Semi-quantitative analyses concerning the developmental patterns of GABA immunoreactivities in the GE, cortical VZ/SVZ and frontal cortical plate of FASD and controls are detailed in Additional file 1 and summarized in Fig. 2. Detailed results obtained from quantitative analyses are presented in Additional file 2.
In both FASD and control layer I, Cajal Retzius cells were positive for CR antisera, along with the superficial tangential fibre network. This immunoreactivity was observed throughout foetal life and decreased from 38 WG, with a loss of positivity at 3 post-natal months. Additional small rounded neurons located in the molecular layer corresponding to pioneer neurons were also observed 14 WG onwards. In the intermediate zone, dispersed migrating CR-positive INs were observed at all developmental stages until birth and just below the cortical plate, dispersed CR-positive cells corresponding to subplate interneurons were noted until birth.
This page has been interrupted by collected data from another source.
import Summits.Ventures.AbcSig.Rows.XTemplateC2a
import Summits.Ventures.AbcSig.Levels.N59
import Summits.Ventures.AbcSig.Levels.N118
import Summits.Ventures.AbcSig.Levels.N59M6X

/-!
# Venture AbcSig — ROW `C2aL59A6eq`: `xⁿ + 2^a·59^m·yⁿ = z²`, class `a 6` (GENERATED by plean/leanrow.py)

HONEST FRAMING. A row of a COMPUTATION cell (`pub-abcsig`); a CONDITIONAL theorem, no claim on ABC or any summit.
Hypotheses: `BS04Package` (CITED), `DataComplete` at levels [59, 118] (COMPUTED, two-engine certified
level files), `EisPackage` (CITED: [BS04 (3.1), L4.2, Cor 3.1] + [Sturm 1987]) and `Refines` (COMPUTED) for the orbits whose residual exponent is discharged IN THE KERNEL by a module-M6 certificate (`Levels/N…M6X.lean`), and the listed per-orbit exclusions `hX_…` (CITED; the
row's R5 cell names each) that remain. Everything else is kernel-checked (`Rows/XTemplateC2a.lean`, `Levels/N….lean`). Exponent
range: prime `n ≥ 11`, `n ≠ 59`; `B = 2^a 59^m` with `a, m < n` (n-th-power free).
Row of record:  (sha256 ; SIGNED 2026-08-22T08:50:29Z by referee (ref-g4)); its R0: THEOREM (uses CITED arithmetic facts) for all primes n >= 11 with n coprime to 3776 — class: R-a COMPLETION candidate (closes a printed BS04 Thm 1.3 exception o. Exponents left open by the row of record are excluded here via ; kernel-sieve residuals the row of record closes by a cell module (M6 Eisenstein / M4 Kraus certificates) appear as CITED hypotheses .
-/

namespace Summit.Ventures.AbcSig

/-- Row `C2aL59A6eq` (see module docstring). -/
theorem xrow_C2aL59A6eq (M : NewformModel) (hP : M.BS04Package) (hE : M.EisPackage)
    (hD59 : M.DataComplete 59 level59Orbits) (hD118 : M.DataComplete 118 level118Orbits)
    (hR_orbit_59_1 : M.Refines 59 orbit_59_1 m6X_59_1)
    (n : ℕ) (hn : n.Prime) (hmin : 11 ≤ n) (hnℓ : n ≠ 59) (m : ℕ) (hm : 1 ≤ m) (hmn : m < n)
    (hX_orbit_118_2 : n ∈ ([11] : List ℕ) → M.Excludes 118 orbit_118_2 (famB (2 ^ 6 * 59 ^ m) n (fun _ _ => True)))
    (x y z : ℤ) (hxy1 : x * y ≠ 1) (hxy2 : x * y ≠ -1) : ¬ IsPrimitiveSolution 1 (2 ^ 6 * 59 ^ m) 1 n x y z := by
  have hℓ : Nat.Prime 59 := by norm_num
  have h7 : 7 ≤ n := by omega
  have hS59 :=
    (level59_sieve n hn h7 (fun o => M.Excludes 59 o (famB (2 ^ 6 * 59 ^ m) n (fun _ _ => True)) ∨ M.ExcludesStd 59 o n) (fun hmem => by
      rcases (by simpa using hmem : n = 7 ∨ n = 29) with rfl | rfl
      · omega
      · exact Or.inr (m6c_59_1_n29_excludes M hE hR_orbit_59_1)))
  have hS118 :=
    (level118_sieve n hn h7 (fun o => M.Excludes 118 o (famB (2 ^ 6 * 59 ^ m) n (fun _ _ => True)) ∨ M.ExcludesStd 118 o n) (fun hmem => by
      obtain rfl : n = 7 := by simpa using hmem
      omega) (fun hmem => by
      rcases (by simpa using hmem : n = 7 ∨ n = 11) with rfl | rfl
      · omega
      · exact Or.inl (hX_orbit_118_2 (by simp))))
  exact xrowC2a_a6 59 hℓ (by norm_num) M hP n hn h7 hnℓ hD59 hD118 m hm hmn
    hS59
    hS118 x y z hxy1 hxy2

end Summit.Ventures.AbcSig
include h1 hban in
/-- **`m ∘ τ = m ∧ τσ₀ = σ₀ ⟹ τΦ = Φ`** (any `n`; `σ₀` the special element above `φ₀`): `τ` carries the fibre above `ψ` to
the fibre above `τψ`, of the same multiplicity; the fibre of `Φ` above `φ₀` is `{σ₀}` (fixed), above `φ̄₀ = τφ̄₀` it is
`F_{φ̄₀} ∖ {σ̄₀}` whose image avoids `σ̄₀ = τσ̄₀`, and a banal fibre is empty or full.  So `τΦ ⊆ Φ`, equality by counting.
g27-#4's `forall_smul_mem_iff_of_smul_special_eq_of_harrisTaylor` is the case `τ|_{Hom(k₀,ℂ)} = id`.
[cite: Howard2012, §3.1] [cite: Shimura1998, §8.3 Prop. 28] [cite: RapoportSmithlingZhang2017, §3.1 eq. (3.1)] -/
theorem forall_smul_mem_iff_of_forall_ncard_inter_fibre_smul_eq_of_smul_special_eq {σ₀ : K →+* ℂ} (hσ₀ : σ₀ ∈ Φ.1)
    (hσ₀ψ : σ₀.comp (algebraMap k₀ K) = φ₀) {τ : ℂ ≃+* ℂ}
    (hm : ∀ ψ : k₀ →+* ℂ, {φ : K →+* ℂ | φ ∈ Φ.1 ∧ φ.comp (algebraMap k₀ K) = τ • ψ}.ncard =
      {φ : K →+* ℂ | φ ∈ Φ.1 ∧ φ.comp (algebraMap k₀ K) = ψ}.ncard)
    (hτσ : τ • σ₀ = σ₀) : ∀ χ : K →+* ℂ, τ • χ ∈ Φ.1 ↔ χ ∈ Φ.1 := by
  obtain ⟨σ₁, hσ₁, hσ₁ψ, huniq⟩ := (ncard_inter_fibre_eq_one_iff_exists_special k₀ Φ φ₀).1 h1
  have hσ₀₁ : σ₀ = σ₁ := huniq σ₀ hσ₀ (hσ₀ψ.trans hσ₁ψ.symm)
  have hτφ₀ : τ • φ₀ = φ₀ := by rw [← hσ₀ψ, ← smul_comp_rc, hτσ]
  have hτφ₀bar : τ • ComplexEmbedding.conjugate φ₀ = ComplexEmbedding.conjugate φ₀ := by
    rw [smul_conjugate_base_rc, hτφ₀]
  -- `τΦ ⊆ Φ`
  have hsub : τ • Φ.1 ⊆ Φ.1 := by
    rintro _ ⟨φ, hφ, rfl⟩
    change τ • φ ∈ Φ.1
    have hres : (τ • φ).comp (algebraMap k₀ K) = τ • φ.comp (algebraMap k₀ K) := smul_comp_rc k₀ τ φ
    by_cases hψ0 : φ.comp (algebraMap k₀ K) = φ₀
    · -- `φ = σ₀`
      have hφσ : φ = σ₀ := (huniq φ hφ (hψ0.trans hσ₁ψ.symm)).trans hσ₀₁.symm
      rw [hφσ, hτσ]
      exact hσ₀
    by_cases hψ1 : φ.comp (algebraMap k₀ K) = ComplexEmbedding.conjugate φ₀
    · -- above `φ̄₀`: `τφ` lies above `τφ̄₀ = φ̄₀` and `τφ ≠ σ̄₀` since `τΦ` is a CM type containing `σ₀ = τσ₀`
      have hres' : (τ • φ).comp (algebraMap k₀ K) = ComplexEmbedding.conjugate φ₀ := by rw [hres, hψ1, hτφ₀bar]
      refine mem_of_comp_eq_conjugate_of_ne_of_harrisTaylor k₀ h1 hσ₀ hσ₀ψ hres' fun h => ?_
      have hmem : τ • φ ∈ (cmTypeSmul τ Φ).1 := by
        rw [cmTypeSmul_val]
        exact Set.smul_mem_smul_set hφ
      have hσmem : σ₀ ∈ (cmTypeSmul τ Φ).1 := by
        rw [cmTypeSmul_val, ← hτσ]
        exact Set.smul_mem_smul_set hσ₀
      rw [h] at hmem
      exact ((cmTypeSmul τ Φ).2 σ₀).1 hσmem hmem
    · -- banal fibre: `m_ψ = n`, hence `m_{τψ} = n` and the whole fibre above `τψ` lies in `Φ`
      have hn : {χ : K →+* ℂ | χ ∈ Φ.1 ∧ χ.comp (algebraMap k₀ K) = φ.comp (algebraMap k₀ K)}.ncard = finrank k₀ K := by
        rcases hban _ hψ0 hψ1 with h0 | h0
        · exfalso
          rw [Set.ncard_eq_zero] at h0
          exact (Set.eq_empty_iff_forall_notMem.1 h0) φ ⟨hφ, rfl⟩
        · exact h0
      have hn' : {χ : K →+* ℂ | χ ∈ Φ.1 ∧ χ.comp (algebraMap k₀ K) = τ • φ.comp (algebraMap k₀ K)}.ncard =
          finrank k₀ K := by rw [hm, hn]
      exact mem_of_comp_eq_of_ncard_inter_fibre_eq_finrank k₀ Φ hn' hres
  -- equality by counting
  have heq : τ • Φ.1 = Φ.1 :=
    Set.eq_of_subset_of_ncard_le hsub (le_of_eq (Set.ncard_image_of_injective _ (MulAction.injective τ)).symm)
  intro χ
  constructor
  · intro h
    rw [← heq] at h
    exact Set.smul_mem_smul_set_iff.1 h
  · intro h
    rw [← heq]
    exact Set.smul_mem_smul_set h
In the cortical plate, CR-positive INs were observed in all layers from 14 WG and between 14 and 16 WG, and no obvious differences were observed between FASD and controls in the GE, cortical VZ/SVZ and cortical plate. But whereas a significant production in the GE and migration of CR INs in the cortical VZ/SVZ was observed from 18 WG in controls, they were less numerous in the cortical plate (Fig. 3a–c), VZ/SVZ and GE of FASD brains at 20, 22 WG and 24 WG. Quantitative analysis of CR INs performed on two FASD foetal brains at 24 WG confirmed that CR-positive cell density was lower in the cortical plate. It also revealed mispositioning of these cells which were haphazardly located within the different layers and predominated in the deepest layers instead of being mainly located in the upper layers of the cortical plate (Fig. 3d, e). A Chi square comparison of the intrinsic distribution of CR-positive cells in cortical plate showed that the two 24 WG FASD brains significantly differed (Chi2 = 22.35 and 20.27, df 4, p < 0.0005***) from the control brain (Fig. 3f). These results were further confirmed at 30 WG, i.e., lower global cell density in the cortical plate, still predominating in the deep layers of the cortical plate in case of FASD (Fig. 4a–e), with a significant difference between FASD and control (Fig. 4c, Chi2 = 21.25, df 4, p < 0.0005***). Besides, from 26 WG the production of CR INs also followed that of GABA in the germinal zones except for two small peaks of production observed at 26 and 30 WG in the GE and VZ/SVZ of FASD brains (Fig. 4f–i). Similar anomalies were identified in the cortical plate of the FASD brain at 37 WG compared to 5 control brains aged 35–39 WG. In the 2 FASD post-natal cases, CR INs were still misplaced in the deepest cortical layers and appeared more numerous than in the cortex of age-matched controls (Fig. 5). Since differences between FASD and control post-natal brains were obvious, quantitative and statistical analyses were not performed in these cases.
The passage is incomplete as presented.